Almost 400 rescue workers have come from various Latin American neighbors, alongside 83 specialists from Switzerland and Spain. The US has said it will dispatch a team of disaster experts while Cuba is sending a team of doctors.

Christian Rivera, the head of emergency services for the capital, Quito, said that, depending on the circumstances, a person without serious injuries can survive up to a week in such conditions. "After that, there's a quick decline... and the rescuers' work becomes very difficult," he said.

Economic recovery

President Rafael Correa said Monday that rebuilding would cost billions of dollars. To finance the costs of the emergency, $600 million (530 million euros) in credit from multilateral lenders has been activated, the government said Monday, signing off on a credit line for $2 billion from the China Development Bank (CDB) to finance public investment.

China has been the largest financier of Ecuador since 2009, and the credit had been under negotiation before the quake.

The World Bank said it had a credit line of $150 million ready to help with reconstruction. The disaster may also push Correa, a leftist, to seek help from the International Monetary Fund.
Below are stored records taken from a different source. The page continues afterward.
import Summits.ResolutionOfSingularities.ResolutionOfSingularities.Theorems.EquisingularLiftEquisingularLiftNatP1VBCechTransfer
import Literature.AlgebraicGeometry.Morphisms.CechModuleSheafHom
import Literature.AlgebraicGeometry.Modules.SheafHomLeft
import Literature.AlgebraicGeometry.Modules.AffineLocalizingClosure
import HarnessLib

/-!
# [OURS · L1 W4.5(b) · T-P1VB part 9] `𝓗om(L, L) ≅ 𝒪` for a line bundle, and the `Ȟ¹` transfer on `ℙ¹_k`:
# `0 → L → C → Q → 0`, `Ȟ¹(𝓗om(L, Q)) = 0 ⇒ Ȟ¹(𝓗om(L, C)) = 0`

Cell res-hironaka, LADDER-RESOLUTION rung L (D-0089), slot W4.5(b), crux `Theses.EquisingularLift.EquisingularLiftNat`
(stmt-ResolutionOfSingularities-20038) / child `EquisingularLiftNatThree` (stmt-ResolutionOfSingularities-20148); object **T-P1VB**
(res-L1-w45b-lead-2 BOOK 2026-08-27T09:28:20Z; supplier debt (b) of `Theorems/…NatDirZeroDefs.lean`: from `DirStepUnobs`-type vanishing
`Ȟ¹(𝓗om(K₀, 𝒞_k/K₀)) = 0` to the lift hypothesis `Ȟ¹(𝓗om(K₀, 𝒞_k)) = 0`), `--supports stmt-ResolutionOfSingularities-20148 --as helper`.
NOT a statement of any manuscript; OURS. AI-written; AI review is weaker than expert review.

WHAT.
* `isBasis_frameOpens`, **`isIso_sheafHomUnit_of_lineBundle`** — for `L` free of rank one near every point (any scheme), the unit
  `𝒪_X → 𝓗om(L, L)`, `a ↦ a·𝟙` (tree `Modules.sheafHomUnit`) is an ISOMORPHISM (bijective on the basis of framed opens: on a frame
  `b`, `χ ↦` the coordinate of `χ(b)`; tree `IsoOfSectionsOnBasis.isIso_of_bijective_on_basis`);
  `isAffineLocalizing_sheafHom_self_of_lineBundle`;
* `subsingleton_cechMH1_sheafHom_self_projectiveLine` — `Ȟ¹((D₊x₀,D₊x₁); 𝓗om(L,L)) = 0` on `ℙ¹_k` (part 8 + the iso);
* `subsingleton_cechMH1_of_cechExactData` — two-out-of-three for `Ȟ¹ = 0` from the tree's `CechExactData`;
* **`subsingleton_cechMH1_sheafHom_of_shortExact_projectiveLine`** — `S : 0 → L → C → Q → 0` short exact on `ℙ¹_k`, `L` a line
  bundle: `Ȟ¹((D₊x₀,D₊x₁); 𝓗om(L, Q)) = 0 ⇒ Ȟ¹((D₊x₀,D₊x₁); 𝓗om(L, C)) = 0` (tree `CechExactData.sheafHom_of_shortExact`: `𝓗om(L, –)`
  exact for `L` finite locally free).

References (index only): Hartshorne II Ex. 5.1, II Prop. 5.6, III Prop. 6.5 (proof); The Stacks Project, Tag 01ED.
-/

noncomputable section

-- `TopCat.Presheaf`/`Scheme.Modules` are not reducible (as in Mathlib's `AlgebraicGeometry/Modules`).
set_option backward.isDefEq.respectTransparency false

open CategoryTheory AlgebraicGeometry TopologicalSpace Opposite
open Literature.AlgebraicGeometry.Morphisms Literature.AlgebraicGeometry.Modules Literature.AlgebraicGeometry

attribute [local instance] MvPolynomial.gradedAlgebra Literature.AlgebraicGeometry.Motives.ProjBaseChange.algebraBase

set_option linter.dupNamespace false -- mandated namespace `Summit.<Summit>.<Problem>` of this single-conjunct summit

namespace Summit.ResolutionOfSingularities.ResolutionOfSingularities.Cruxes.EquisingularLiftNat.P1VB

/-! ### `𝒪_X → 𝓗om(L, L)` is an isomorphism for a line bundle `L` -/

section EndOfLineBundle

variable {X : Scheme.{0}} (L : X.Modules)

/-- The opens carrying a rank-one frame of `L` form a basis of the topology, if every point has one. [folklore] -/
theorem isBasis_frameOpens {I : Type}
    (hL : ∀ x : X, ∃ (W : X.Opens) (_ : x ∈ W), Nonempty (SheafOfModules.free I ≅ L.over W)) :
    Opens.IsBasis {W : X.Opens | Nonempty (SheafOfModules.free I ≅ L.over W)} := by
  refine Opens.isBasis_iff_nbhd.mpr fun {U x} hx => ?_
  obtain ⟨W, hxW, ⟨e⟩⟩ := hL x
  exact ⟨W ⊓ U, ⟨Motives.SheafOfModules.restrictTrivialisation (R := X.ringCatSheaf) (homOfLE inf_le_left) e⟩,
    ⟨hxW, hx⟩, inf_le_right⟩

/-- **`𝒪_X ≅ 𝓗om(L, L)` for a line bundle**: the unit `a ↦ a · 𝟙` (tree `Modules.sheafHomUnit`) is an isomorphism when `L`
is free of rank one near every point (on a framed open `W`, `End(L|_W) = End(𝒪|_W) = Γ(W, 𝒪)`; bijective on a basis ⇒ iso,
tree `IsoOfSectionsOnBasis`). [folklore] -/
theorem isIso_sheafHomUnit_of_lineBundle
    (hL : ∀ x : X, ∃ (W : X.Opens) (_ : x ∈ W), Nonempty (SheafOfModules.free (Fin 1) ≅ L.over W)) :
    IsIso (sheafHomUnit L) := by
  refine isIso_of_bijective_on_basis (sheafHomUnit L) (isBasis_frameOpens L hL) fun W ⟨e⟩ => ?_
  have hb : ∀ a : Γ(X, W), appLE (overScalar L W a) (𝟙 W) (basisSection e (0 : Fin 1)) = a • basisSection e (0 : Fin 1) :=
    fun a => by rw [appLE_overScalar, op_id, X.presheaf.map_id]; rfl
  have hcoord : ∀ a : Γ(X, W), coord e (𝟙 W) (a • basisSection e (0 : Fin 1)) (0 : Fin 1) = a := fun a => by
    rw [coord_smul, coord_basisSection, if_pos rfl, mul_one]
  constructor
  · intro a a' h
    change (sheafHomUnit L).app W a = (sheafHomUnit L).app W a' at h
    rw [sheafHomUnit_app_apply, sheafHomUnit_app_apply] at h
    have h' := congrArg (fun χ : L.over W ⟶ L.over W => coord e (𝟙 W) (appLE χ (𝟙 W) (basisSection e (0 : Fin 1))) (0 : Fin 1)) h
    simp only [hb, hcoord] at h'
    exact h'
  · intro χ
    refine ⟨coord e (𝟙 W) (appLE χ (𝟙 W) (basisSection e (0 : Fin 1))) (0 : Fin 1), ?_⟩
    rw [sheafHomUnit_app_apply]
    refine hom_ext_of_basisSection e fun i => ?_
    obtain rfl : i = (0 : Fin 1) := Subsingleton.elim _ _
    rw [hb]
    conv_rhs => rw [eq_sum_coord_smul e (𝟙 W) (appLE χ (𝟙 W) (basisSection e (0 : Fin 1)))]
    rw [Fintype.sum_unique, op_id, L.presheaf.map_id]
    rfl

/-- `𝓗om(L, L)` is affine-localizing (quasi-coherent) for a line bundle `L`. [folklore] -/
theorem isAffineLocalizing_sheafHom_self_of_lineBundle
    (hL : ∀ x : X, ∃ (W : X.Opens) (_ : x ∈ W), Nonempty (SheafOfModules.free (Fin 1) ≅ L.over W)) :
    IsAffineLocalizing (sheafHom L L) :=
  haveI := isIso_sheafHomUnit_of_lineBundle L hL
  IsAffineLocalizing.of_iso (asIso (sheafHomUnit L)) IsAffineLocalizing.unit

end EndOfLineBundle

/-! ### On `ℙ¹_k`: `Ȟ¹(𝓗om(L, L)) = 0` and the transfer to `𝓗om(L, C)` -/

section ProjectiveLine

variable (k : Type) [Field k]

/-- **`Ȟ¹((D₊x₀, D₊x₁); 𝓗om(L, L)) = 0` for a line bundle `L` on `ℙ¹_k`** (`𝓗om(L,L) ≅ 𝒪` and part 8). [folklore] -/
theorem subsingleton_cechMH1_sheafHom_self_projectiveLine (L : (ProjCech.PP k 1).Modules)
    (hL : ∀ x : ProjCech.PP k 1, ∃ (W : (ProjCech.PP k 1).Opens) (_ : x ∈ W),
      Nonempty (SheafOfModules.free (Fin 1) ≅ L.over W)) :
    Subsingleton (CechMH1 (ProjCech.toSpec k 1) (sheafHom L L) (fun i : Fin 2 => ProjCech.Dplus k 1 {i})) :=
  haveI := isIso_sheafHomUnit_of_lineBundle L hL
  subsingleton_cechMH1_of_iso (ProjCech.toSpec k 1) _ (asIso (sheafHomUnit L)).symm
    (subsingleton_cechMH1_unit_projectiveLine k)

/-- Two-out-of-three for `Ȟ¹ = 0` from sectionwise exactness data (the form produced by the tree's
`CechExactData.sheafHom_of_shortExact`). [folklore] -/
theorem subsingleton_cechMH1_of_cechExactData {A : Type} [CommRing A] {X : Scheme.{0}} (f : X ⟶ Spec (.of A))
    {ι : Type} (U : ι → X.Opens) {M' M M'' : X.Modules} {φ : M' ⟶ M} {ψ : M ⟶ M''} (hD : CechExactData f U φ ψ)
    (h₁ : Subsingleton (CechMH1 f M' U)) (h₃ : Subsingleton (CechMH1 f M'' U)) : Subsingleton (CechMH1 f M U) := by
  refine ⟨fun y y' => ?_⟩
  suffices h0 : ∀ y : CechMH1 f M U, y = 0 by rw [h0 y, h0 y']
  intro y
  obtain ⟨z, hz⟩ := hD.exists_cechMapH1_eq y (Subsingleton.elim _ _)
  rw [← hz, Subsingleton.elim z 0, map_zero]

/-- **T-P1VB part 9 — the `Ȟ¹` transfer for a sub-line-bundle on `ℙ¹_k`.** Let `0 → L → C → Q → 0` be a short exact sequence
of `𝒪`-modules on `ℙ¹_k` with `L` a line bundle (free of rank one near every point; e.g. `K₀ ⊆ 𝒞_k` with its rank-one
quotient). If `Ȟ¹((D₊x₀, D₊x₁); 𝓗om(L, Q)) = 0` then `Ȟ¹((D₊x₀, D₊x₁); 𝓗om(L, C)) = 0` — the hypothesis of the lift theorem
`P1VB.exists_nowhereVanishing_lift_projectiveLine` for `F` with `g^*F ≅ 𝓗om(L, C)`. Proof: `𝓗om(L, –)` is exact (`L` finite
locally free, tree `CechExactData.sheafHom_of_shortExact`), `Ȟ¹(𝓗om(L,L)) = Ȟ¹(𝒪) = 0` (part 8), two-out-of-three. [folklore] -/
theorem subsingleton_cechMH1_sheafHom_of_shortExact_projectiveLine {S : ShortComplex (ProjCech.PP k 1).Modules}
    (hS : S.ShortExact)
    (hL : ∀ x : ProjCech.PP k 1, ∃ (W : (ProjCech.PP k 1).Opens) (_ : x ∈ W),
      Nonempty (SheafOfModules.free (Fin 1) ≅ S.X₁.over W))
    (hQ : Subsingleton (CechMH1 (ProjCech.toSpec k 1) (sheafHom S.X₁ S.X₃) (fun i : Fin 2 => ProjCech.Dplus k 1 {i}))) :
    Subsingleton (CechMH1 (ProjCech.toSpec k 1) (sheafHom S.X₁ S.X₂) (fun i : Fin 2 => ProjCech.Dplus k 1 {i})) := by
  have hfl : Motives.IsFiniteLocallyFree S.X₁ := fun x => by
    obtain ⟨W, hx, ⟨e⟩⟩ := hL x
    exact ⟨W, hx, Fin 1, inferInstance, ⟨e⟩⟩
  have hD := CechExactData.sheafHom_of_shortExact (f := ProjCech.toSpec k 1) (U := fun i : Fin 2 => ProjCech.Dplus k 1 {i})
    S.X₁ hfl hS (isAffineLocalizing_sheafHom_self_of_lineBundle S.X₁ hL) (fun i => isAffineOpen_Dplus_singleton k 1 i)
  exact subsingleton_cechMH1_of_cechExactData (ProjCech.toSpec k 1) (fun i : Fin 2 => ProjCech.Dplus k 1 {i}) hD
    (subsingleton_cechMH1_sheafHom_self_projectiveLine k S.X₁ hL) hQ

end ProjectiveLine

end Summit.ResolutionOfSingularities.ResolutionOfSingularities.Cruxes.EquisingularLiftNat.P1VB

end
import Literature.MathematicalPhysics.QuantumFieldTheory.Balaban1983to89.B8Eq188Proof
import Literature.MathematicalPhysics.QuantumFieldTheory.Balaban1983to89.B7Eq32ExpDifferential
import Literature.MathematicalPhysics.QuantumFieldTheory.Balaban1983to89.B8SectDSource
import Literature.MathematicalPhysics.QuantumLattice.LieTrotter
/-- **The small-complement trivial piece**: `H` a rank-`6` flat with `|G ∖ H| ≤ 2` and `rk(H ∩ G) ≤ 5`, `rk G = 7`:
every spanning subset contains `G ∖ H`, so `G ∖ B ⊆ H ∩ G` has rank `≤ 5` and nothing is demanded at type `6`. -/
theorem jq_seven_six_nonneg_of_small_complement {G H : Finset α} (hX : (G \ H).card ≤ 2)
    (hτ : M.eRk ((H ∩ G : Finset α) : Set α) ≤ 5) : 0 ≤ Jq M G 7 6 := by
  rw [Jq_eq_sum_dem]
  refine Finset.sum_nonneg (fun B hB => ?_)
  have hB' := mem_Rq.1 hB
  have hsub : G \ B ⊆ H ∩ G := by
    intro x hx
    rw [Finset.mem_sdiff] at hx
    rw [Finset.mem_inter]
    refine ⟨?_, hx.1⟩
    by_contra hxH
    have hBsub : B ⊆ (H ∩ G) ∪ ((G \ H).erase x) := by
      intro y hy
      rw [Finset.mem_union, Finset.mem_inter, Finset.mem_erase, Finset.mem_sdiff]
      have hyG : y ∈ G := hB'.1 hy
      by_cases hyH : y ∈ H
      · exact Or.inl ⟨hyH, hyG⟩
      · exact Or.inr ⟨fun h => hx.2 (h ▸ hy), hyG, hyH⟩
    have hcardY : ((G \ H).erase x).card ≤ 1 := by
      have h1 := Finset.card_erase_of_mem (show x ∈ G \ H from Finset.mem_sdiff.2 ⟨hx.1, hxH⟩)
      omega
    have h2 : M.eRk (B : Set α) ≤ M.eRk ((H ∩ G : Finset α) : Set α) + (((G \ H).erase x).card : ℕ∞) :=
      (M.eRk_mono (Finset.coe_subset.2 hBsub)).trans (eRk_union_le_eRk_add_card _ _)
    have h3 : M.eRk (B : Set α) ≤ (5 : ℕ∞) + 1 := by
      calc M.eRk (B : Set α) ≤ M.eRk ((H ∩ G : Finset α) : Set α) + (((G \ H).erase x).card : ℕ∞) := h2
        _ ≤ (5 : ℕ∞) + 1 := add_le_add hτ (by exact_mod_cast hcardY)
    rw [hB'.2] at h3
    have h4 : (7 : ℕ) ≤ 6 := by
      have : ((7 : ℕ) : ℕ∞) ≤ ((6 : ℕ) : ℕ∞) := by
        calc ((7 : ℕ) : ℕ∞) ≤ (5 : ℕ∞) + 1 := h3
          _ = ((6 : ℕ) : ℕ∞) := by norm_num
      exact_mod_cast this
    omega
  have hdem : dem M G 6 B = 0 := by
    unfold dem
    rw [if_pos]
    have h1 : M.eRk ((G \ B : Finset α) : Set α) ≤ M.eRk ((H ∩ G : Finset α) : Set α) :=
      M.eRk_mono (Finset.coe_subset.2 hsub)
    calc M.eRk ((G \ B : Finset α) : Set α) + 1 ≤ (5 : ℕ∞) + 1 := add_le_add_left (h1.trans hτ) 1
      _ = ((6 : ℕ) : ℕ∞) := by norm_num
  rw [hdem, mul_zero, sub_zero]
  have := wInf_pos (M := M) B
  push_cast
  linarith

/-- A point in the closure of `τ ⊆ E` does not raise the rank: `rk(insert a τ) ≤ rk τ`. -/
theorem eRk_insert_le_of_mem_closure {τ : Finset α} {a : α} (hτ : τ ⊆ gr M) (ha : a ∈ M.closure (τ : Set α)) :
    M.eRk ((insert a τ : Finset α) : Set α) ≤ M.eRk (τ : Set α) := by
  have hτE : (τ : Set α) ⊆ M.E := by
    rw [← coe_gr M]
    exact_mod_cast hτ
  rw [← M.eRk_closure_eq (τ : Set α)]
  apply M.eRk_mono
  rw [Finset.coe_insert]
  exact Set.insert_subset ha (M.subset_closure (τ : Set α) hτE)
Ecuador must rebuild amid a deep recession that has forced austerity on its finances, although the country's energy industry escaped any serious damage, with the main refinery of Esmeraldas working again on Monday night and expected to reach full capacity in a week.

Mother of all quakes

Ecuador frequently suffers seismic shudders because of its position on the Pacific Rim's

"Ring of Fire."

But this quake - which lasted a minute - was the worst in nearly 40 years.

Since 1900, Ecuador has been hit by seven earthquakes of magnitude 7.0 or higher, with one in March 1987 killing about 1,000 people. The largest, in August 1949 near the central Ecuadoran city of Ambato killed 5,000 people.